Matías Arteaga: madurez creativa

CHEF DE TONI LAUTARO

Entre fuego, territorio y trabajo en equipo, el chef consolida una cocina que trasciende el plato: un sistema de ideas, experiencias y relaciones que, con la familia Lautaro como caso de éxito, se expande con nuevos proyectos y su primer libro.

La agenda de Matías Arteaga no da tregua. Entre su vida personal, el trabajo y los mil y un proyectos que crea junto a su equipo, el cocinero reconoce no parar. ¡Y cómo no! Si ya desde comienzos de año proyecta el lanzamiento de su primer libro después de meses de trabajo; celebra el éxito de Gino; y maniobra el funcionamiento de Toni, un favorito de muchos que, a cualquier hora, reúne a quienes valoran una carta estacional variada, un ambiente distendido y, por supuesto, la buena 'picza' y 'antonipasti', como ellos los llaman.

Es precisamente en este último donde nos recibió para conversar sobre sus procesos creativos, su madurez en la cocina y la evolución de su oficio, hoy marcada por un restaurante ya consolidado y una nueva apertura.

Al momento de la entrevista, el otoño se sentía en el aire, pero el sol aún se hacía notar. Era un martes a la hora de almuerzo y Toni se encontraba en pleno servicio: a la mesa llegó un crudo estirado de pesca del día, acompañado de mosto de tomates de verano y frutillas frescas —ambos en sus últimos días de la temporada—, junto a un generoso carpaccio de filete con parmesano, dressing cremoso, avellanas y rúcula.

Mi esencia está en comprender, respetar y poner en valor el producto, ya sea que se exprese desde un territorio, una tradición o una persona.

Matías, desde tus veranos en Lontué y las experiencias que marcaron tu infancia, entendiste que la cocina nace del territorio, del oficio y las tradiciones. Esa mirada te acompaña hasta hoy; ¿cómo ha evolucionado esa pasión con el paso de los años?

El territorio de Chile, sus paisajes y su gente lo es todo para mí. Pero ese «todo» no necesariamente se expresa de forma evidente ni poética. Con el tiempo, y muy influenciado por mi madre [Luz Méndez Pereira, diseñadora textil, colorista y decoradora de interiores], he aprendido que las cosas necesitan matices para poder ser realmente recibidas.

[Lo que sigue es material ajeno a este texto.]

/-- **`exists_flucCov_DelK_axial_inputs` — THE GAUGE-FIXED ONE-LOOP LETTER IN ROUTE R7's INPUT-TRIPLE CURRENCY, NO RESIDUAL HYPOTHESIS**: in dimension `d + 1 ≥ 2`, for all `L, Lb ≥ 1`,
`a, a′ > 0` and every cubic coarse volume sequence `s t → ∞`, the tower `X_t k = (flucCov (re Δ_{L^k}) Q_ax,t ⊗ ℂ) ∘ (unitIdx, unitIdx)` on `idx L M_t 0` has (UD) `EntryDecay (distK L M_t) (X_t k) B κ`
for all `t, k`, (SR) `TwoLevelDecayRate (distK L M_t) X_t B κ (L²)⁻¹` for all `t`, and EL₂ at every pair of readings `(unitIdx L M_t)⁻¹(ẑ,μ)` — with ONE `κ > 0`, `B ≥ 0` depending on
`(d, Lb, a′)` (PART 184's pair, the rate divided by `Lb`). [folklore] -/
theorem exists_flucCov_DelK_axial_inputs (hd : 1 ≤ d) (hs : Tendsto s atTop atTop) {a' : ℝ} (ha' : 0 < a') :
    ∃ κ B : ℝ, 0 < κ ∧ 0 ≤ B ∧
      (∀ t k, EntryDecay (distK L (fine (Lb * 1) (cubic (d + 1) (s t)))) (((flucCov (reM (DelK (lev L k) (one_le_lev' L k) (fine (Lb * 1) (cubic (d + 1) (s t))) a ha)) (Matrix.fromRows (reM (QB 1 Lb (cubic (d + 1) (s t)))) (fun (t' : {x : Tor (fine (Lb * 1) (cubic (d + 1) (s t))) × Fin (d + 1) // (∀ ν, ν < x.2 → ((rem 1 Lb (cubic (d + 1) (s t)) x.1 ν : ℕ)) = 0) ∧ ((rem 1 Lb (cubic (d + 1) (s t)) x.1 x.2 : ℕ)) + 1 < Lb}) (x : Tor (fine (Lb * 1) (cubic (d + 1) (s t))) × Fin (d + 1)) => if x = (Function.Embedding.subtype (fun x : Tor (fine (Lb * 1) (cubic (d + 1) (s t))) × Fin (d + 1) => (∀ ν, ν < x.2 → ((rem 1 Lb (cubic (d + 1) (s t)) x.1 ν : ℕ)) = 0) ∧ ((rem 1 Lb (cubic (d + 1) (s t)) x.1 x.2 : ℕ)) + 1 < Lb)) t' then (1 : ℝ) else 0))).map ((↑) : ℝ → ℂ)).submatrix (unitIdx L (fine (Lb * 1) (cubic (d + 1) (s t)))) (unitIdx L (fine (Lb * 1) (cubic (d + 1) (s t))))) B κ) ∧
      (∀ t, TwoLevelDecayRate (distK L (fine (Lb * 1) (cubic (d + 1) (s t)))) (fun k => ((flucCov (reM (DelK (lev L k) (one_le_lev' L k) (fine (Lb * 1) (cubic (d + 1) (s t))) a ha)) (Matrix.fromRows (reM (QB 1 Lb (cubic (d + 1) (s t)))) (fun (t' : {x : Tor (fine (Lb * 1) (cubic (d + 1) (s t))) × Fin (d + 1) // (∀ ν, ν < x.2 → ((rem 1 Lb (cubic (d + 1) (s t)) x.1 ν : ℕ)) = 0) ∧ ((rem 1 Lb (cubic (d + 1) (s t)) x.1 x.2 : ℕ)) + 1 < Lb}) (x : Tor (fine (Lb * 1) (cubic (d + 1) (s t))) × Fin (d + 1)) => if x = (Function.Embedding.subtype (fun x : Tor (fine (Lb * 1) (cubic (d + 1) (s t))) × Fin (d + 1) => (∀ ν, ν < x.2 → ((rem 1 Lb (cubic (d + 1) (s t)) x.1 ν : ℕ)) = 0) ∧ ((rem 1 Lb (cubic (d + 1) (s t)) x.1 x.2 : ℕ)) + 1 < Lb)) t' then (1 : ℝ) else 0))).map ((↑) : ℝ → ℂ)).submatrix (unitIdx L (fine (Lb * 1) (cubic (d + 1) (s t)))) (unitIdx L (fine (Lb * 1) (cubic (d + 1) (s t))))) B κ (((L : ℝ) ^ 2)⁻¹)) ∧
      (∀ (k : ℕ) (μ ν : Fin (d + 1)) (z z' : Fin (d + 1) → ℤ), ∃ s' : ℂ,
        Tendsto (fun t => (((flucCov (reM (DelK (lev L k) (one_le_lev' L k) (fine (Lb * 1) (cubic (d + 1) (s t))) a ha)) (Matrix.fromRows (reM (QB 1 Lb (cubic (d + 1) (s t)))) (fun (t' : {x : Tor (fine (Lb * 1) (cubic (d + 1) (s t))) × Fin (d + 1) // (∀ ν, ν < x.2 → ((rem 1 Lb (cubic (d + 1) (s t)) x.1 ν : ℕ)) = 0) ∧ ((rem 1 Lb (cubic (d + 1) (s t)) x.1 x.2 : ℕ)) + 1 < Lb}) (x : Tor (fine (Lb * 1) (cubic (d + 1) (s t))) × Fin (d + 1)) => if x = (Function.Embedding.subtype (fun x : Tor (fine (Lb * 1) (cubic (d + 1) (s t))) × Fin (d + 1) => (∀ ν, ν < x.2 → ((rem 1 Lb (cubic (d + 1) (s t)) x.1 ν : ℕ)) = 0) ∧ ((rem 1 Lb (cubic (d + 1) (s t)) x.1 x.2 : ℕ)) + 1 < Lb)) t' then (1 : ℝ) else 0))).map ((↑) : ℝ → ℂ)).submatrix (unitIdx L (fine (Lb * 1) (cubic (d + 1) (s t)))) (unitIdx L (fine (Lb * 1) (cubic (d + 1) (s t))))) ((unitIdx L (fine (Lb * 1) (cubic (d + 1) (s t)))).symm (castT (fine (Lb * 1) (cubic (d + 1) (s t))) z, μ)) ((unitIdx L (fine (Lb * 1) (cubic (d + 1) (s t)))).symm (castT (fine (Lb * 1) (cubic (d + 1) (s t))) z', ν))) atTop (𝓝 s')) := by
  have hLb : (0 : ℝ) < Lb := by exact_mod_cast Nat.pos_of_ne_zero (NeZero.ne Lb)
  have hL1 : (1 : ℝ) ≤ L := by exact_mod_cast Nat.one_le_iff_ne_zero.2 (NeZero.ne L)
  obtain ⟨κ, C, hκ, hC, H⟩ := flucCov_DelK_axial_two_levels Lb a ha hd ha'
  refine ⟨κ / Lb, C * Real.exp κ, div_pos hκ hLb, by positivity, fun t k x y => ?_, fun t k x y => ?_, fun k μ ν z z' => ?_⟩
  · -- (UD)
    rw [Matrix.submatrix_apply, Matrix.map_apply, Complex.norm_real, Real.norm_eq_abs, distK_eq_tdist_unitIdx]
    refine ((H _ (lev L k) (lev L k) (one_le_lev' L k) (one_le_lev' L k) le_rfl _ _).1).trans ?_
    rw [mul_assoc]
    exact mul_le_mul_of_nonneg_left (exp_neg_tdist_par_le_exp_neg_tdist 1 Lb _ hκ.le _ _) hC.le
  · -- (SR): `n⁻² = (L⁻²)^k` along `n = L^k`, and `L^k ≤ L^{k+1}`
    have hkk : lev L k ≤ lev L (k + 1) := by
      have h := one_le_lev' L 1
      calc lev L k = 1 * lev L k := (one_mul _).symm
        _ ≤ L * lev L k := Nat.mul_le_mul_right _ (Nat.one_le_iff_ne_zero.2 (NeZero.ne L))
        _ = lev L (k + 1) := (lev_succ' L k).symm
    simp only [Matrix.sub_apply, Matrix.submatrix_apply, Matrix.map_apply]
    rw [← Complex.ofReal_sub, Complex.norm_real, Real.norm_eq_abs, distK_eq_tdist_unitIdx]
    have h2 := (H _ (lev L k) (lev L (k + 1)) (one_le_lev' L k) (one_le_lev' L (k + 1)) hkk ((unitIdx L (fine (Lb * 1) (cubic (d + 1) (s t)))) x) ((unitIdx L (fine (Lb * 1) (cubic (d + 1) (s t)))) y)).2
    rw [Matrix.sub_apply] at h2
    refine h2.trans ?_
    rw [cast_lev', ← pow_mul, show k * 2 = 2 * k from mul_comm _ _, pow_mul, ← inv_pow, mul_assoc (C * Real.exp κ), mul_assoc C, mul_assoc C]
    refine mul_le_mul_of_nonneg_left ?_ hC.le
    rw [mul_left_comm]
    refine mul_le_mul_of_nonneg_left (exp_neg_tdist_par_le_exp_neg_tdist 1 Lb _ hκ.le _ _) (by positivity)
  · -- EL₂
    obtain ⟨c, hc⟩ := exists_tendsto_flucCov_DelK_axial_castT Lb (lev L k) (one_le_lev' L k) a ha s hd hs ha' z μ z' ν
    refine ⟨(c : ℂ), ((Complex.continuous_ofReal.tendsto c).comp hc).congr fun t => ?_⟩
    simp only [Function.comp_apply, Matrix.submatrix_apply, Matrix.map_apply, Equiv.apply_symm_apply]

end Inputs

end Summit.QuantumFields.BalabanUV.Beta.GAN24.OneStepConstraintAxialDelKInputTriple

end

Lontué fue mi puerta de entrada al mundo del campo: a los caballos, al fuego y a una forma distinta de relacionarme con lo esencial. También fue mi vínculo con el Mediterráneo chileno, con la cercanía a la fruta y a los ciclos: la abundancia estacional de kiwis, cerezas, duraznos, damascos, sandía, tomates, vino, aceite de oliva y ají. Ahí empecé a entender la temporalidad, a desarrollar un lenguaje propio en torno al fuego y, poco a poco, a imaginar dedicarme a la cocina. Como soy el menor, en todos los panoramas busqué mi espacio: me convertí en el aprendiz y ayudante número uno, y me di cuenta de que tenía dedos para el piano para crear situaciones y articular experiencias.
En ese sentido, todo lo que tiene que ver con Lontué me define, aunque con el tiempo he aprendido a perfilarlo. Siempre he vivido en Santiago y, entre el contraste de un padre de campo y una madre decoradora y colorista, entendí que no todo necesita ser explícito para ser profundo.

Como bien dices, tu cocina respeta el producto y se desarrolla desde una ejecución basada en la experiencia, especialmente a través del fuego. ¿Qué te atrajo de eso?

El fuego te obliga a volver a lo esencial: impacta, modifica y transforma el producto, pero siempre en su justa medida. A diferencia de la cocina a perillas o inducción —donde puedes regular, subir o bajar la intensidad—, aquí todo sucede en una interacción única, en un instante que exige pensar antes de actuar, algo profundamente intuitivo. Desde ahí conecté con el fuego, desde el respeto por el producto. Es una lógica que también se asemeja a la vida: mientras más simples somos, sin tantos adornos, más logramos enfocarnos en lo verdaderamente importante.

Y en ese sentido, ¿cómo ha ido evolucionando esa filosofía?

Entendí que la estrategia fue acertada y que es posible ser coherente con lo que uno vive y cree. Al final, es la convicción la que te da la solidez y la confianza necesaria para seguir avanzando. Mi esencia está en comprender, respetar y poner en valor el producto, ya sea que se exprese desde un territorio, una tradición o una persona.

El fuego te obliga a volver a lo esencial: impacta, modifica y transforma el producto, pero siempre en su justa medida.

Muchos cocineros atraviesan un largo proceso de exploración antes de encontrar su propio lenguaje. En tu caso, con proyectos ya consolidados y una nueva apertura, tu creatividad parece surgir desde un lugar más sólido y consciente. ¿Cómo ha evolucionado en este proceso?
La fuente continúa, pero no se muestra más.